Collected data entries
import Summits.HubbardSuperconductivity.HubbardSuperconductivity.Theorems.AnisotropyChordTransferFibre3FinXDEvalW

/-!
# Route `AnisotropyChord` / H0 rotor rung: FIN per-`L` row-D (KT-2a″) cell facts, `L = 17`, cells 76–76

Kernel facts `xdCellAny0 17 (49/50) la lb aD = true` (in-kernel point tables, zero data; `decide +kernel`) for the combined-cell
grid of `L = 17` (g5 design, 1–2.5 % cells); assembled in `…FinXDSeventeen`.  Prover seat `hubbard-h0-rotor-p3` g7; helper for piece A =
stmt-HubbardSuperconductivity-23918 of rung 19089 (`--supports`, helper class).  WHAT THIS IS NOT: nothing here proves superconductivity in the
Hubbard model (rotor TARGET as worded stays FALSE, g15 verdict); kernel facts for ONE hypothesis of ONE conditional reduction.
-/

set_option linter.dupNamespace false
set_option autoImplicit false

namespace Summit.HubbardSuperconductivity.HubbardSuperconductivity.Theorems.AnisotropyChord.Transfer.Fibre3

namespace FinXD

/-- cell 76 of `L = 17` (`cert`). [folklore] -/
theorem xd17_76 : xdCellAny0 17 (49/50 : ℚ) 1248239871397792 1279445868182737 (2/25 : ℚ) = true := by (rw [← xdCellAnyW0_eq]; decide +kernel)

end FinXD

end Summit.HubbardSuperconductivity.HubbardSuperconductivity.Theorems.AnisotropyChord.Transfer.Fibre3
--
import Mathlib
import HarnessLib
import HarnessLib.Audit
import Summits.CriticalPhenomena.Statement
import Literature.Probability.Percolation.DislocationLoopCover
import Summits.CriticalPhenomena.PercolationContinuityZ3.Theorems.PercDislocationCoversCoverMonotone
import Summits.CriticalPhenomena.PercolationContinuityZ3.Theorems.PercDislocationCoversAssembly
---
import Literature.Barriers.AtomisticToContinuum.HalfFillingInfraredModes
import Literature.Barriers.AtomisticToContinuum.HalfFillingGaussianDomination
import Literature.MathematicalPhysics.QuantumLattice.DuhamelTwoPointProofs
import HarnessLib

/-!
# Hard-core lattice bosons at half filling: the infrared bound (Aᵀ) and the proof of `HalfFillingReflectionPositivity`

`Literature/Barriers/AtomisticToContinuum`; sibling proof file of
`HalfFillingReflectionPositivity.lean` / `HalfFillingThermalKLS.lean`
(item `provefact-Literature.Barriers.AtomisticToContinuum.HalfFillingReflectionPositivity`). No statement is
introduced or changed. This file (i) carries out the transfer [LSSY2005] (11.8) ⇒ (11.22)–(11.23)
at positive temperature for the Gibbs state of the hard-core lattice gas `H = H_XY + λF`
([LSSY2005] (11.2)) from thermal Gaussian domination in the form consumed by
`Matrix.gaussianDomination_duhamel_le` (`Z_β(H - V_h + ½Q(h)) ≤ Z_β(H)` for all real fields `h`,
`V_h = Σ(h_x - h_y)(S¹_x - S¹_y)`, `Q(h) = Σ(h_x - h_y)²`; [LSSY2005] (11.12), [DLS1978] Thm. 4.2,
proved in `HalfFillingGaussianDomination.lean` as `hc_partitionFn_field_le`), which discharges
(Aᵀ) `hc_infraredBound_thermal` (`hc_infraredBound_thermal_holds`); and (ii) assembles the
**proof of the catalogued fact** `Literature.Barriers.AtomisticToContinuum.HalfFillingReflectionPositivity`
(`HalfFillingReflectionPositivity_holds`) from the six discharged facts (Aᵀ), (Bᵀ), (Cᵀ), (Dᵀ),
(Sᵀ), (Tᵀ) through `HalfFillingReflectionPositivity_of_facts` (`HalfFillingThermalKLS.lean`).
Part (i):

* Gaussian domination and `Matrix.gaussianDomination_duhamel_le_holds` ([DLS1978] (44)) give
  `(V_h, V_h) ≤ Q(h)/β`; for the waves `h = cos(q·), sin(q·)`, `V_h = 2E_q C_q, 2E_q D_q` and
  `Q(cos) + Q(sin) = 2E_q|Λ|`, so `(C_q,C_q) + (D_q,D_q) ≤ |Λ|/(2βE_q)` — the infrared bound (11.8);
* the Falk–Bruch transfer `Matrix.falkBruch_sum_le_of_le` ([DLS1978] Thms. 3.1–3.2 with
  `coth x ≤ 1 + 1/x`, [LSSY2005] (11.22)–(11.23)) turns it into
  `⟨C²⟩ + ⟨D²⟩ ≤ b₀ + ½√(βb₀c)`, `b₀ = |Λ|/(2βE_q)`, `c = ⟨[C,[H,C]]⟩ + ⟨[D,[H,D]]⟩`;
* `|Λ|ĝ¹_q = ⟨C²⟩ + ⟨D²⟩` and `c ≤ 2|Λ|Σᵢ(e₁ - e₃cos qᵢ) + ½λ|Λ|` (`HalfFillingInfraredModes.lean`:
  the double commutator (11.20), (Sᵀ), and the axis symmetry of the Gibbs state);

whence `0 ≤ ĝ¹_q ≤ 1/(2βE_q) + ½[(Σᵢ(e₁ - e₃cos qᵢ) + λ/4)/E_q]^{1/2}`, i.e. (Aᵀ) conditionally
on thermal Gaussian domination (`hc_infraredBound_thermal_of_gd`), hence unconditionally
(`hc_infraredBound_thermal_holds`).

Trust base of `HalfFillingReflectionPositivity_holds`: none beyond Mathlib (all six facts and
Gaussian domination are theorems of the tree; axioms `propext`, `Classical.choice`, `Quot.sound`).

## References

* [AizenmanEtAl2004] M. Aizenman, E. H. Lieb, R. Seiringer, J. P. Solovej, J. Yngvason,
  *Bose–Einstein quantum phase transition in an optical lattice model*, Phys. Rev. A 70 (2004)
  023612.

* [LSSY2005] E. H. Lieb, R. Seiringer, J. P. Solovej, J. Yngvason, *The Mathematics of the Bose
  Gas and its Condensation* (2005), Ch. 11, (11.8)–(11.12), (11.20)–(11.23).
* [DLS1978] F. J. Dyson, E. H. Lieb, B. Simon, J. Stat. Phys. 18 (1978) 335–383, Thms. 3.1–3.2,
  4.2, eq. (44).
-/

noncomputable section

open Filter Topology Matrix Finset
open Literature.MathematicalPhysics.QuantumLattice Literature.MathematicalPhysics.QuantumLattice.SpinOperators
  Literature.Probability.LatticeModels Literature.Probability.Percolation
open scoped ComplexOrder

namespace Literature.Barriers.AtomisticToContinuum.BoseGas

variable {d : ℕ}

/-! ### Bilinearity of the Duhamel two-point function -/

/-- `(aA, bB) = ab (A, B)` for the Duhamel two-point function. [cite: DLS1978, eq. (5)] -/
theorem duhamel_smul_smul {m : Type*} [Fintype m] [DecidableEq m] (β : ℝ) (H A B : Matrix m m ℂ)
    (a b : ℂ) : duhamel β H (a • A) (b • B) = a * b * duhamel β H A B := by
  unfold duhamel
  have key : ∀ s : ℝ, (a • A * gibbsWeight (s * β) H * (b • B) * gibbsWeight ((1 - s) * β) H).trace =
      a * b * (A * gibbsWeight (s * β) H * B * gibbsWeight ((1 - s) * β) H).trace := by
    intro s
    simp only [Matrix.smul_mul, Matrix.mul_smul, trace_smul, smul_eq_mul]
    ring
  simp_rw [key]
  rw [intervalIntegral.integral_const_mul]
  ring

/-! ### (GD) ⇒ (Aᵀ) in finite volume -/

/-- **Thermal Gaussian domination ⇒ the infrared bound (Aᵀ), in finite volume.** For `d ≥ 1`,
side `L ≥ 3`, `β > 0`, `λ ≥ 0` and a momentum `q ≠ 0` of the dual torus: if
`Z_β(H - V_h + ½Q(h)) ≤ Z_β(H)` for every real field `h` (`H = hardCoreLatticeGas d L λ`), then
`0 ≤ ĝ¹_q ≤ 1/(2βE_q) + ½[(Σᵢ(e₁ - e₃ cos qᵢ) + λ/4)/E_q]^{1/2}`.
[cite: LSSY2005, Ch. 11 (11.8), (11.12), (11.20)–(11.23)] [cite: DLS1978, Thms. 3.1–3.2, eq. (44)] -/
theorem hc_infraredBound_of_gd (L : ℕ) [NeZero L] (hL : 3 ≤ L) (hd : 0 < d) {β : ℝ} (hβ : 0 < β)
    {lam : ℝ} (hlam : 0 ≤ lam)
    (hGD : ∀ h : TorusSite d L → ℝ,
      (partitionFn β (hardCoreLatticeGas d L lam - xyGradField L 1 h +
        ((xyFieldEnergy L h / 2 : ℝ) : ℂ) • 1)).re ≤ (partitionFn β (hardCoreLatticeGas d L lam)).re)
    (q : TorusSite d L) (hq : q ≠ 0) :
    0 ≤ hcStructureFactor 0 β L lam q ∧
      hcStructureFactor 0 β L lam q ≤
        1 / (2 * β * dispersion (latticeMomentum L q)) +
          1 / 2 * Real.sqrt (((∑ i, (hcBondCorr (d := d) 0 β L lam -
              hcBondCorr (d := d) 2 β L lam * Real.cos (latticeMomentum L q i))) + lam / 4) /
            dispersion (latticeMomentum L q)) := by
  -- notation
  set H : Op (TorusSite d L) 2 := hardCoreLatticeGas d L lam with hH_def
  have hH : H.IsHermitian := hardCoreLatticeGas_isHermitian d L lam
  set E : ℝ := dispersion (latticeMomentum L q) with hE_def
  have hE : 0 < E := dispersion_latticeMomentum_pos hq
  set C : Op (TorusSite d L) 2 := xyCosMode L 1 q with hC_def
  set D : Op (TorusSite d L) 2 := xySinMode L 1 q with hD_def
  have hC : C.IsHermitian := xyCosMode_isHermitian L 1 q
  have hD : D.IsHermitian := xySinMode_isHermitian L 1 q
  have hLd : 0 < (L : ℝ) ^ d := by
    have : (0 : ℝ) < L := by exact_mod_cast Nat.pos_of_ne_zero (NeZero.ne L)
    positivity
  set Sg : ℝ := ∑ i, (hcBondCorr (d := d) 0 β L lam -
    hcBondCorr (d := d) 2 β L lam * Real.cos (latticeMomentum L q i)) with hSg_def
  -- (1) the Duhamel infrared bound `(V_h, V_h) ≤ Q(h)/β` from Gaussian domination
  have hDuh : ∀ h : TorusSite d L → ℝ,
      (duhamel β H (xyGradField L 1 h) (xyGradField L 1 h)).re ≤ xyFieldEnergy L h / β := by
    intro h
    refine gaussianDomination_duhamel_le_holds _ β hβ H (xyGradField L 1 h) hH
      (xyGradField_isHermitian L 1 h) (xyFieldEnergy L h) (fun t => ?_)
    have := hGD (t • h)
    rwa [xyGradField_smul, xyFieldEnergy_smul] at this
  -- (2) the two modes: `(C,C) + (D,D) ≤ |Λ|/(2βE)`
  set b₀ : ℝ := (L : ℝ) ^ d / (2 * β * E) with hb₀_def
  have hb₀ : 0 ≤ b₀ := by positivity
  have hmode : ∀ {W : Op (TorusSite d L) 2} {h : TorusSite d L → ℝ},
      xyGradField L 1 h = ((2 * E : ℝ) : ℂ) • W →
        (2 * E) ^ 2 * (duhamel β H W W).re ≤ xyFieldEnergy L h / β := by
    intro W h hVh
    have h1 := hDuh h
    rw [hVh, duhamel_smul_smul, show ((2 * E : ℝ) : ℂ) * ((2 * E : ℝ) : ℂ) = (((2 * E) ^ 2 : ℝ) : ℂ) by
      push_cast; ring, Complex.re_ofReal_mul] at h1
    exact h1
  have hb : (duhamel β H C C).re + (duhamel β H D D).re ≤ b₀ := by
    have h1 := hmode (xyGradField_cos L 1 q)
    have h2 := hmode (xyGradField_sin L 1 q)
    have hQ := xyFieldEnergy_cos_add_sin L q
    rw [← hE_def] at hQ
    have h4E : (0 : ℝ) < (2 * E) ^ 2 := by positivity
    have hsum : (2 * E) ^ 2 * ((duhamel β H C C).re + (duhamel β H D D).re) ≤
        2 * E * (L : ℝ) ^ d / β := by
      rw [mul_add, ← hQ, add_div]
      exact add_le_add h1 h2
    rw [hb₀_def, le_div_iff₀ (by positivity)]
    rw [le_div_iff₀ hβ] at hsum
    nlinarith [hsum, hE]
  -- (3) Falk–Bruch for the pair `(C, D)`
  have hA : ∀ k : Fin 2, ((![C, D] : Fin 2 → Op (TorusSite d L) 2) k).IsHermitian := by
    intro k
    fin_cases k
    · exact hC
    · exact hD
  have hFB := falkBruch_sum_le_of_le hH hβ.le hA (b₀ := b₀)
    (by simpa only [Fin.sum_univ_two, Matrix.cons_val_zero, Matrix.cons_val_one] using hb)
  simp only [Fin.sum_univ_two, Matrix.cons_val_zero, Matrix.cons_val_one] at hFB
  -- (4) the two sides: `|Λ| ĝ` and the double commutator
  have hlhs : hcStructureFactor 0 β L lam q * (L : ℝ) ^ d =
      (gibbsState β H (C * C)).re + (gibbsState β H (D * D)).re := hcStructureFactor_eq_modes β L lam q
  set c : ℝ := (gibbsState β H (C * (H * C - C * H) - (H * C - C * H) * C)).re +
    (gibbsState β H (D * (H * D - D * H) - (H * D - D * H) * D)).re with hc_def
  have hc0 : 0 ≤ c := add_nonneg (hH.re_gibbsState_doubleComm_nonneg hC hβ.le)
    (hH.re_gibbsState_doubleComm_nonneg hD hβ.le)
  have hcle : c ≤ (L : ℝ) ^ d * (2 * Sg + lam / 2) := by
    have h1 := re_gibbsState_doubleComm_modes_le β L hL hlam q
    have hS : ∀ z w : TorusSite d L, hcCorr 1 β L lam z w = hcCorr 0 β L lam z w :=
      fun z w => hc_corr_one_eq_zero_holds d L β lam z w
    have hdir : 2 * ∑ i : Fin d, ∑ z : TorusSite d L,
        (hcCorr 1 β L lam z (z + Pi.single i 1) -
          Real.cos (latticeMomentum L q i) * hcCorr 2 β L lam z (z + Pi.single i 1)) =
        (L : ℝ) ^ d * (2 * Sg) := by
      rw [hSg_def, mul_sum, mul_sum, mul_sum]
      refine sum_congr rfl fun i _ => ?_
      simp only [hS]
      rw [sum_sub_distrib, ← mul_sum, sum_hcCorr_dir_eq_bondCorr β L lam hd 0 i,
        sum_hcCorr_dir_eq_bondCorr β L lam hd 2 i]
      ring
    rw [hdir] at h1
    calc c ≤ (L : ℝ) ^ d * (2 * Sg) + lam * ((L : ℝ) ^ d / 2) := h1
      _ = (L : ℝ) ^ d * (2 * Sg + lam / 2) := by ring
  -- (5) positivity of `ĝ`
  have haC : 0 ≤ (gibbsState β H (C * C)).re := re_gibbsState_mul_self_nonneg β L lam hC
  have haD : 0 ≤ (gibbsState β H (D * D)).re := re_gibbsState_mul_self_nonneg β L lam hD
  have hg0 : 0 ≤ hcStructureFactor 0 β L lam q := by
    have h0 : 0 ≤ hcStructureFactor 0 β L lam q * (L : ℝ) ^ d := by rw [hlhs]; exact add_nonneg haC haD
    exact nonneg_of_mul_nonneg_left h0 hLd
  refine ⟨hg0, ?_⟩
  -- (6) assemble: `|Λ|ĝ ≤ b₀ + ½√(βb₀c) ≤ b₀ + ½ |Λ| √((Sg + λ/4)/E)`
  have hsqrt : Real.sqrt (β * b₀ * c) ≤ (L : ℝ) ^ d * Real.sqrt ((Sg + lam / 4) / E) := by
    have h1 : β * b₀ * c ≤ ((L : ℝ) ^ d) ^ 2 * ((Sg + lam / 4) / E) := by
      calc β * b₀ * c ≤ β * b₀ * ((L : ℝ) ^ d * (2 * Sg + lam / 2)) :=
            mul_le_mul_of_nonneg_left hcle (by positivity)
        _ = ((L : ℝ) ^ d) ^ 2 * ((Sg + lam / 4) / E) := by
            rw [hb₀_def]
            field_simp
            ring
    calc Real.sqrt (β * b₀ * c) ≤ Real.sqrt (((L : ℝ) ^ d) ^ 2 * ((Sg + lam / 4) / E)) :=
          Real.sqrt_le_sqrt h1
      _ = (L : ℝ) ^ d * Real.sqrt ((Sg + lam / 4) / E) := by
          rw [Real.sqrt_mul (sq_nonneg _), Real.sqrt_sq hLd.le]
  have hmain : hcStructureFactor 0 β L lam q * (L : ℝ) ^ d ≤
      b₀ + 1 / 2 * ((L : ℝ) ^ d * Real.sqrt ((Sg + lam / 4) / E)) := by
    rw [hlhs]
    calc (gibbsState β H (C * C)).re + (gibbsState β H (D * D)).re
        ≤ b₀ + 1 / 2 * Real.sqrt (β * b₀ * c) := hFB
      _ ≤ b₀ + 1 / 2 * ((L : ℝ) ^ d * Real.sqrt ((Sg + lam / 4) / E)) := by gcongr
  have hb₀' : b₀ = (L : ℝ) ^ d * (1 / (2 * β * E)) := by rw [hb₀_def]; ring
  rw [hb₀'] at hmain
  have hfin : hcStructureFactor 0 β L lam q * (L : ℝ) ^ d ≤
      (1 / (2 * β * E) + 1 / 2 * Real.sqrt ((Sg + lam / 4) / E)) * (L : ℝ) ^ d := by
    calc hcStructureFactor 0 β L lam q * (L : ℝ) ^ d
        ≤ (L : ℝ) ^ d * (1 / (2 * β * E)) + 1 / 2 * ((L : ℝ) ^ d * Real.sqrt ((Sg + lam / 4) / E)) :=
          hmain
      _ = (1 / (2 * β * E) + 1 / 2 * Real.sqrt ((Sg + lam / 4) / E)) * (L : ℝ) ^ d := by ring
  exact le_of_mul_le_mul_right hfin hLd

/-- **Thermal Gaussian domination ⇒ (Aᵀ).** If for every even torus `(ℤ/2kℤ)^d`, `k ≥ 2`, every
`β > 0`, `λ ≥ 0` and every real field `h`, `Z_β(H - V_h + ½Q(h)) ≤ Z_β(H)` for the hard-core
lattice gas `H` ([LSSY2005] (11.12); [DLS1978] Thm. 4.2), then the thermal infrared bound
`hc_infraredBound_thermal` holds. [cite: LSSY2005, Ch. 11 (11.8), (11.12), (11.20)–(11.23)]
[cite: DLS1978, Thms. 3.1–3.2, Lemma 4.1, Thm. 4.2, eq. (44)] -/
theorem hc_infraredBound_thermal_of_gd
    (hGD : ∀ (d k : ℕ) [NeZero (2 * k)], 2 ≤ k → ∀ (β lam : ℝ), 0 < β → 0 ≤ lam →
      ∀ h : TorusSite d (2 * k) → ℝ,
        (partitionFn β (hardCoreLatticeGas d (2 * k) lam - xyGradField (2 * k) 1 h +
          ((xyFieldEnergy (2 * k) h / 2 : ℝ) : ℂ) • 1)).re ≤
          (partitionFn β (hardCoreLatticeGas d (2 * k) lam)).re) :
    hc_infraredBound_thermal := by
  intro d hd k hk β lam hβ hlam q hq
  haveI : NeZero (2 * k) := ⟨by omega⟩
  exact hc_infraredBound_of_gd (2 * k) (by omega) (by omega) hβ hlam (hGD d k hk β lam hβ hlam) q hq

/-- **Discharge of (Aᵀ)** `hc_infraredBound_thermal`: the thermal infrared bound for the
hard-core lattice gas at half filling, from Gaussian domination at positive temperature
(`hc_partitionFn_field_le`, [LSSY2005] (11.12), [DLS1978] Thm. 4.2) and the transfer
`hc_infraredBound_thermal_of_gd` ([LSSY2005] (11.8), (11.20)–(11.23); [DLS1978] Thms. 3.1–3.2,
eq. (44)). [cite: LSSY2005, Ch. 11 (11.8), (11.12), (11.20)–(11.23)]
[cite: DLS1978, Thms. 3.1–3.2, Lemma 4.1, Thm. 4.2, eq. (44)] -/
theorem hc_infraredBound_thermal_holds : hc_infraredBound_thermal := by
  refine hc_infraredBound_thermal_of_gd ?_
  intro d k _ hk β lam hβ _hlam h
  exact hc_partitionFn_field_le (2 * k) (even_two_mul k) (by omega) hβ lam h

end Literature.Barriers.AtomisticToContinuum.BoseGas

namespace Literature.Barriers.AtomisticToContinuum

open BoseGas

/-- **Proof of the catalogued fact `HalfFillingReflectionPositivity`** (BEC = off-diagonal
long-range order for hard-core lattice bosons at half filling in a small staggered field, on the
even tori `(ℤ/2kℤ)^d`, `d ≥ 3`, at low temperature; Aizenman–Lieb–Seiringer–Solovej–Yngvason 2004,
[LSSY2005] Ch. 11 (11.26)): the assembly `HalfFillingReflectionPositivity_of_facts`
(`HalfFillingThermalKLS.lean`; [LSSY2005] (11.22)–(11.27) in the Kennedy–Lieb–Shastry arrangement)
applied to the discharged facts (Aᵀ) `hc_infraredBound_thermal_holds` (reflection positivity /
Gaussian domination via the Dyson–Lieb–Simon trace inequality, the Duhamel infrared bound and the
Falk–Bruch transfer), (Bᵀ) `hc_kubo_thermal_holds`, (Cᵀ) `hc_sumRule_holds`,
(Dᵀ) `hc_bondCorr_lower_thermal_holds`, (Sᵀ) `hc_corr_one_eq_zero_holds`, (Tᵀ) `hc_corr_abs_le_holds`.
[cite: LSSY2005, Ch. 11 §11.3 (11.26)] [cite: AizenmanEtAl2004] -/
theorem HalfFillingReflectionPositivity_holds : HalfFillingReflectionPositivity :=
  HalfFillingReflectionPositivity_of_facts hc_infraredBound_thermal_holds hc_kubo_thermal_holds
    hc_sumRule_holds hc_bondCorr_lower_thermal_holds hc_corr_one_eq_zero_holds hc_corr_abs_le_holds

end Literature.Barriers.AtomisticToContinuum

### WORK INSTRUCTION:
Extract from the records above the lines from the one containing "have hb₀ : 0 ≤ b₀ := by positivity" to the one containing "set c : ℝ := (gibbsState", both lines included, exactly as they appear and with nothing else.

### COMPLETED EXERCISE:
  have hb₀ : 0 ≤ b₀ := by positivity
  have hmode : ∀ {W : Op (TorusSite d L) 2} {h : TorusSite d L → ℝ},
      xyGradField L 1 h = ((2 * E : ℝ) : ℂ) • W →
        (2 * E) ^ 2 * (duhamel β H W W).re ≤ xyFieldEnergy L h / β := by
    intro W h hVh
    have h1 := hDuh h
    rw [hVh, duhamel_smul_smul, show ((2 * E : ℝ) : ℂ) * ((2 * E : ℝ) : ℂ) = (((2 * E) ^ 2 : ℝ) : ℂ) by
      push_cast; ring, Complex.re_ofReal_mul] at h1
    exact h1
  have hb : (duhamel β H C C).re + (duhamel β H D D).re ≤ b₀ := by
    have h1 := hmode (xyGradField_cos L 1 q)
    have h2 := hmode (xyGradField_sin L 1 q)
    have hQ := xyFieldEnergy_cos_add_sin L q
    rw [← hE_def] at hQ
    have h4E : (0 : ℝ) < (2 * E) ^ 2 := by positivity
    have hsum : (2 * E) ^ 2 * ((duhamel β H C C).re + (duhamel β H D D).re) ≤
        2 * E * (L : ℝ) ^ d / β := by
      rw [mul_add, ← hQ, add_div]
      exact add_le_add h1 h2
    rw [hb₀_def, le_div_iff₀ (by positivity)]
    rw [le_div_iff₀ hβ] at hsum
    nlinarith [hsum, hE]
  -- (3) Falk–Bruch for the pair `(C, D)`
  have hA : ∀ k : Fin 2, ((![C, D] : Fin 2 → Op (TorusSite d L) 2) k).IsHermitian := by
    intro k
    fin_cases k
    · exact hC
    · exact hD
  have hFB := falkBruch_sum_le_of_le hH hβ.le hA (b₀ := b₀)
    (by simpa only [Fin.sum_univ_two, Matrix.cons_val_zero, Matrix.cons_val_one] using hb)
  simp only [Fin.sum_univ_two, Matrix.cons_val_zero, Matrix.cons_val_one] at hFB
  -- (4) the two sides: `|Λ| ĝ` and the double commutator
  have hlhs : hcStructureFactor 0 β L lam q * (L : ℝ) ^ d =
      (gibbsState β H (C * C)).re + (gibbsState β H (D * D)).re := hcStructureFactor_eq_modes β L lam q
  set c : ℝ := (gibbsState β H (C * (H * C - C * H) - (H * C - C * H) * C)).re +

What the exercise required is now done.